Some thoughts on the second conference on "Mathematical Shortcomings at the School/Employment Interface', held at the Shell Centre, Nottingham University, 8-10 July 1975, convened by the Institute of Mathematics and its Applications.

This conference (which Ishall refer to as "Interface II") was a follow-up to that held just one year earlier (July 1974). A very full report of the first conference (referred to as "Interface I") has been published by the I.M.A. (Ref. 1), and a personal account of its proceedings was included in Mathematics in School, Vol. 4 No. 1, (Ref.2).

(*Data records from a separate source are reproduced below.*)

import Literature.Analysis.FluidPDE.ElgindiAprioriBlowupProofs
import Literature.Analysis.FluidPDE.EulerDecayUniqueness
import Literature.Analysis.FluidPDE.EulerTimeDerivDecay
import HarnessLib

/-!
# Uniqueness of `C^{1,γ}` Euler flows on `ℝ³` from the Biot–Savart representation and the
boundedness of the vorticity supports

Topic `Literature/Analysis/FluidPDE` (all results proved, no definitions). Assembly **(E)** of the
decomposition of the named fact
`Literature.Analysis.FluidPDE.MajdaBertozzi2002_holderEulerUniqueness`
(`ElgindiAprioriBlowupProofs.lean`; Majda–Bertozzi, *Vorticity and Incompressible Flow*, §3.1.1
Cor. 3.1 in the Hölder class `IsHolderEulerSolution γ [0,T) u₀` of Thm 4.2 / Prop. 4.4):

* `holderEulerUniqueness_of_biotSavart_of_support :
    biotSavart_curl_eq_self → (B) → MajdaBertozzi2002_holderEulerUniqueness`,

where (A) `biotSavart_curl_eq_self` (`Vorticity.lean`) is Majda–Bertozzi's Prop. 2.16 (a `C¹`
divergence-free field vanishing at infinity with bounded integrable curl is the Biot–Savart
velocity of its curl) and (B) is the statement that for every solution of the class the supports
of the vorticity slices stay in a fixed ball on every compact time interval `[0, T'] ⊂ [0, T)`
(Majda–Bertozzi Prop. 1.8, (1.51)–(1.52): `supp ω(·,t) = X(·,t)(supp ω₀)`; §4.3 p. 138 of the
held text: "the support of the vorticity is convected along particle paths"), written out as an
explicit hypothesis (no new definition; it is to be proved in a sibling file). The other two
bricks are proved: (C) `IsClassicalEulerOnDomain.exists_norm_timeDerivWithin_le`
(`EulerTimeDerivDecay.lean`) and (D) `IsClassicalEulerOnDomain.eq_of_decay`
(`EulerDecayUniqueness.lean`).

Proof of the assembly: restrict both solutions to `[0, T)`, `T = min(T₁, T₂)`, pick
`t < T' < T`; on `[0, T']` the slices have `|u|, |∇u| ≤ K` (locally uniform `C^{1,γ}` bounds,
`IsHolderEulerSolution.exists_bound_Icc`) and finite energy, hence tend to `0` at infinity
(`tendsto_cocompact_of_eEnergy_lt_top`: a finite-energy Lipschitz field vanishes at infinity),
so (A) gives `uᵢ(s) = K₃ ∗ curl uᵢ(s)`; with the uniform support radius of (B),
`|uᵢ(s, x)| ≲ (1 + |x|)⁻²` (`norm_biotSavart_le_bracket`, Majda–Bertozzi Lemma 4.5) and
`|∂ₜuᵢ(s, x)| ≲ (1 + |x|)⁻²` (C); then (D) on `[0, T')` gives `u₁(t) = u₂(t)`.

Also proved here: `norm_apply_le_of_eContDiffHolderNorm_le`,
`norm_fderiv_apply_le_of_eContDiffHolderNorm_le` (pointwise bounds from the `C^{k,r}` norm).

## References

* A. J. Majda, A. L. Bertozzi, *Vorticity and Incompressible Flow* (CUP 2002), §3.1.1 Cor. 3.1
  (held text p. 78), §2.4.1 Prop. 2.16 (p. 63–64), Prop. 1.8 (p. 25), §4.1.3 Lemma 4.5
  (p. 129), §4.3 p. 138. [MajdaBertozziCUP2002]
-/

noncomputable section

open MeasureTheory Set Function Filter Topology InnerProductSpace Metric
open scoped RealInnerProductSpace ENNReal NNReal

namespace Literature.Analysis.FluidPDE

/-! ### Finite energy and a Lipschitz bound force decay at infinity -/

section DecayAtInfinity

variable {E : Type*} [NormedAddCommGroup E] [InnerProductSpace ℝ E] [FiniteDimensional ℝ E]
  [MeasurableSpace E] [BorelSpace E]
variable {F : Type*} [NormedAddCommGroup F]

The 1974 conference grew out of repeated criticisms of school mathematics by those in industry concerned about the standard of numeracy of their recruits. Interface II cannot be properly appreciated without some reference to Interface I and so I make no apology for spending some time in commenting on the earlier conference. I believe that Interface I came as something of a shock to many, like myself, concerned with secondary mathematics. The industrial representatives (mainly from the Engineering Industry) made out a good case for more serious consideration of the arithmetical skills of those pupils, probably stufdying for CSE in mathematics, who are to become Engineering trainees-and many thousands of them are, too! (23,000 in 1974). And this was not to imply that many other areas of employment do not require basic mathematical skills (e.g. nursing), but they were not well represented at that conference. "Modern mathematics", both content and method, was blamed by those from industry for a recent fall in the standard of their en-

trants. There followed a disturbing but perhaps necessary verbal battle between the "industrialists" and the "school teachers". Professor J. V. Armitage performed a small miracle in controlling the debates and extract- ing a measure of agreement, and indeed a Core Syllabus was agreed upon (Ref. 3).

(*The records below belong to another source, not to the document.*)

import Summits.BirchSwinnertonDyer.BirchSwinnertonDyer.Theorems.UniversalToricDescentTwinReadoutLocalIndexThree
import Summits.BirchSwinnertonDyer.BirchSwinnertonDyer.Theorems.UniversalToricDescentTwinReadoutKummerStrictAtThree
import HarnessLib

/-!
# (B5-P) at a multiplicative `v ∣ 3`, UNCONDITIONAL: g25's per-place readout index bound with its (hS′) input discharged
# (helper, THEOREMS ONLY: no definition, no named fact, no instance, no `sorry`)

LEAD `bsd-wall-utd-p1` (g26), crux r205 stmt-BirchSwinnertonDyer-24737 `…Theses.UniversalToricDescent.TwinAlgMuZeroAtThree`, line `beta-road` v10,
K2 stub `stub_howardOutputsOfFamily`, D1-twin readout side.  Composition of two landed helpers: p762007
(`…TwinReadoutLocalIndexThree.readoutLocalIndexThree_at_of_hasMultiplicativeReductionAt`, (B5-P) at a multiplicative `v ∣ 3` GIVEN the
(hS′) input `hSv`) and p763643 (`…TwinReadoutKummerStrictAtThree.exists_quotient_cocycle_principal_…_of_hasMultiplicativeReductionAt_three`,
(hS′) at a multiplicative `v ∣ 3` with KS(v) proved).  Result: the second place-wise clause of x10b's `readoutIndex_of_localClauses` for
the twin at `v ∣ 3`, with NO local hypothesis beyond multiplicative reduction.  No summit statement is proved; BSD is not proved by any of this.
-/

set_option linter.dupNamespace false
set_option autoImplicit false

noncomputable section

open scoped Classical Pointwise ContRepresentation TensorProduct NumberField

open Function NumberField IsDedekindDomain Field
open Literature Literature.NumberTheory.EllipticCurves WeierstrassCurve
open Literature.NumberTheory.GaloisCohomology Literature.NumberTheory.GaloisCohomology.Howard2004
open Literature.NumberTheory.GaloisRepresentations Literature.NumberTheory.GaloisRepresentations.DiscreteGaloisModule
open Literature.NumberTheory.EllipticCurves.GreenbergSelmer
open Summit.BirchSwinnertonDyer.BirchSwinnertonDyer.Theorems
open Literature.NumberTheory.EllipticCurves.ZpExtension (EisensteinLevel)
open Summit.BirchSwinnertonDyer.BirchSwinnertonDyer.Theorems.UniversalToricDescentTwinReadoutLocalIndexThree
open Summit.BirchSwinnertonDyer.BirchSwinnertonDyer.Theorems.UniversalToricDescentTwinReadoutKummerStrictAtThree

namespace Summit.BirchSwinnertonDyer.BirchSwinnertonDyer.Theorems.UniversalToricDescentTwinReadoutLocalIndexThreeUnconditional

set_option maxHeartbeats 800000 in
/-- **(B5-P) at one multiplicative place `v ∣ 3` and one level `j`, UNCONDITIONALLY** — g25's
`readoutLocalIndexThree_at_of_hasMultiplicativeReductionAt` (p762007) with its (hS′) input `hSv` DISCHARGED by
`UniversalToricDescentTwinReadoutKummerStrictAtThree.exists_quotient_cocycle_principal_of_eisensteinTowerReadout_mem_selmerInfty_of_hasMultiplicativeReductionAt_three`
(p763643: KS(v) at a multiplicative `v ∣ 3` is a theorem): the relaxed condition `Fv` contains `loc_v c` for every class `c` whose readout lies
in `Sel_{3^∞}(E/K_∞)` and `#(Fv ⧸ condA F j v ∩ Fv) ≤ 3^{2·3^s}`.
[cite: Howard2004HeegnerKolyvagin, Lemma 2.2.7 / Prop. 2.2.8, Lemma 3.2.7 and proof of Thm. 2.2.10 (arXiv:1202.6340 p. 16–18)]
[cite: GreenbergLNM1716, §2–§3] [cite: MilneADT2006, I Cor. 2.3] -/
theorem readoutLocalIndexThree_at_of_hasMultiplicativeReductionAt_unconditional {K : Type} [Field K] [NumberField K]
    (W : WeierstrassCurve ℚ) [W.IsElliptic] (κ : ZpExtension K 3) {γ : absoluteGaloisGroup K} (hγ : κ.IsTopGenerator γ)
    {m : ℕ} (hm : 1 ≤ m)
    (π : (IwasawaAlgebra 3 ⧸ Ideal.span {(PowerSeries.X ^ m + PowerSeries.C ((3 : ℕ) : ℤ_[3]) : IwasawaAlgebra 3)})) (e : ℕ → ℕ)
    (hkill : letI := IwasawaAlgebra.isLocalRing_quotient_X_pow_add_C 3 hm
      ∀ k, ∀ r ∈ IsLocalRing.maximalIdeal (IwasawaAlgebra 3 ⧸ Ideal.span {(PowerSeries.X ^ m + PowerSeries.C ((3 : ℕ) : ℤ_[3]) : IwasawaAlgebra 3)}) ^ e k,
        ∀ x : EisensteinLevel 3 m (fun j ↦ geomTorsion (W.baseChange K) (((3 : ℕ) : ℤ) ^ j)) (k + 1), r • x = 0)
    (hker : letI := IwasawaAlgebra.isLocalRing_quotient_X_pow_add_C 3 hm
      ∀ k, LinearMap.ker ((W.eisensteinTower (κ.unitTwist (-1)) hm).red k) =
        (IsLocalRing.maximalIdeal (IwasawaAlgebra 3 ⧸ Ideal.span {(PowerSeries.X ^ m + PowerSeries.C ((3 : ℕ) : ℤ_[3]) : IwasawaAlgebra 3)}) ^ e k) •
          (⊤ : Submodule (IwasawaAlgebra 3 ⧸ Ideal.span {(PowerSeries.X ^ m + PowerSeries.C ((3 : ℕ) : ℤ_[3]) : IwasawaAlgebra 3)}) (EisensteinLevel 3 m (fun j ↦ geomTorsion (W.baseChange K) (((3 : ℕ) : ℤ) ^ j)) (k + 1 + 1))))
    (hπ : letI := IwasawaAlgebra.isLocalRing_quotient_X_pow_add_C 3 hm
      π ∈ IsLocalRing.maximalIdeal (IwasawaAlgebra 3 ⧸ Ideal.span {(PowerSeries.X ^ m + PowerSeries.C ((3 : ℕ) : ℤ_[3]) : IwasawaAlgebra 3)}))
    (he : ∀ k, e k ≤ e (k + 1)) (hπX : π = Ideal.Quotient.mk _ PowerSeries.X) (hek : ∀ k, e (k + 1) - e k = m)
    (F : letI := IwasawaAlgebra.isLocalRing_quotient_X_pow_add_C 3 hm
      ∀ k, SelmerStructure ((W.eisensteinTower (κ.unitTwist (-1)) hm).ρ k))
    (v : HeightOneSpectrum (𝓞 K)) (hpv : ((3 : ℕ) : 𝓞 K) ∈ v.asIdeal) (hmult : (W.baseChange K).HasMultiplicativeReductionAt v)
    (σ₀ : absoluteGaloisGroup (v.adicCompletion K)) {s : ℕ}
    (hσ₀ : ((κ.unitTwist (-1)) (absGaloisRestrict K (v.adicCompletion K) σ₀)).toAdd = ((3 ^ s : ℕ) : ℤ_[3]))
    (hms : 3 ^ s < m) (j : ℕ)
    (hF : letI := IwasawaAlgebra.isLocalRing_quotient_X_pow_add_C 3 hm
      ∀ k, F k (Sum.inr v) = Tower.levelCondition ((κ.unitTwist (-1)).eisensteinLocalReduce (fun i ↦ (W.baseChange K).torsionGaloisModule (((3 : ℕ) : ℤ) ^ i))
        (fun i ↦ (W.baseChange K).torsionGaloisModuleReduce 3 i) hm (Sum.inr v)) 3 (fun i ↦ ((W.baseChange K).ordinaryFiltrationAt v (fun i ↦ (W.baseChange K).torsionGaloisModuleReduce 3 i) (fun _ _ ↦ rfl)).ordinaryCore (κ := κ.unitTwist (-1)) hm i) (k + 1)) :
    letI := IwasawaAlgebra.isLocalRing_quotient_X_pow_add_C 3 hm
    ∃ Fv : AddSubgroup (galoisCohomology (((W.eisensteinTower (κ.unitTwist (-1)) hm).ρ j).toLocal (Sum.inr v)) 1),
      (∀ c : galoisCohomology ((W.eisensteinTower (κ.unitTwist (-1)) hm).ρ j) 1,
        W.eisensteinTowerReadout κ hm π e hkill hker hπ he hπX hek
          (AddCommGroup.DirectLimit.of (fun k ↦ galoisCohomology ((W.eisensteinTower (κ.unitTwist (-1)) hm).ρ k) 1)
            (AdicTower.incH1LE (W.eisensteinTower (κ.unitTwist (-1)) hm) π e hkill hker hπ he) j c) ∈ (W.baseChange K).selmerInfty κ →
          galoisCohomology.localization ((W.eisensteinTower (κ.unitTwist (-1)) hm).ρ j) (Sum.inr v) 1 c ∈ Fv) ∧
      Finite (↥Fv ⧸ (AdicTower.condA (W.eisensteinTower (κ.unitTwist (-1)) hm) π e hkill hker hπ he F j (Sum.inr v)).addSubgroupOf Fv) ∧
      Nat.card (↥Fv ⧸ (AdicTower.condA (W.eisensteinTower (κ.unitTwist (-1)) hm) π e hkill hker hπ he F j (Sum.inr v)).addSubgroupOf Fv) ≤ 3 ^ (2 * 3 ^ s) := by
  exact readoutLocalIndexThree_at_of_hasMultiplicativeReductionAt W κ hm π e hkill hker hπ he hπX hek F v hpv hmult σ₀ hσ₀ hms j hF
    (exists_quotient_cocycle_principal_of_eisensteinTowerReadout_mem_selmerInfty_of_hasMultiplicativeReductionAt_three
      W κ hm π e hkill hker hπ he hπX hek hγ v hpv hmult)

end Summit.BirchSwinnertonDyer.BirchSwinnertonDyer.Theorems.UniversalToricDescentTwinReadoutLocalIndexThreeUnconditional

end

The "shock" which I received at Interface I, and to which I alluded above, stemmed from the realization: (a) that school mathematics syllabuses were not, after all, so entirely divorced from the real life of many of those leaving to enter employment at age sixteen. (b) that I had no idea what mathematics had proved useful to those CSE pupils whom I had taught in previous years, and that I had not been drawn to think of this seriously before. (c) that the industralists looked upon schools as places of "training" and were not satisfied with the teachers' ideas of "general education" (d) that the teachers themselves were apparently hiding in their ignorance behind generalizations and uncon- vincing theory. (I for one felt not a little chastened for so long having accepted the simplistic view that "modern mathematics" is superior to "traditional mathematics".) (e) that those from industry were unsympathetic and ignorant of the problems of school mathematics and wished to treat Education as just another industry amenable to the usual economic analysis.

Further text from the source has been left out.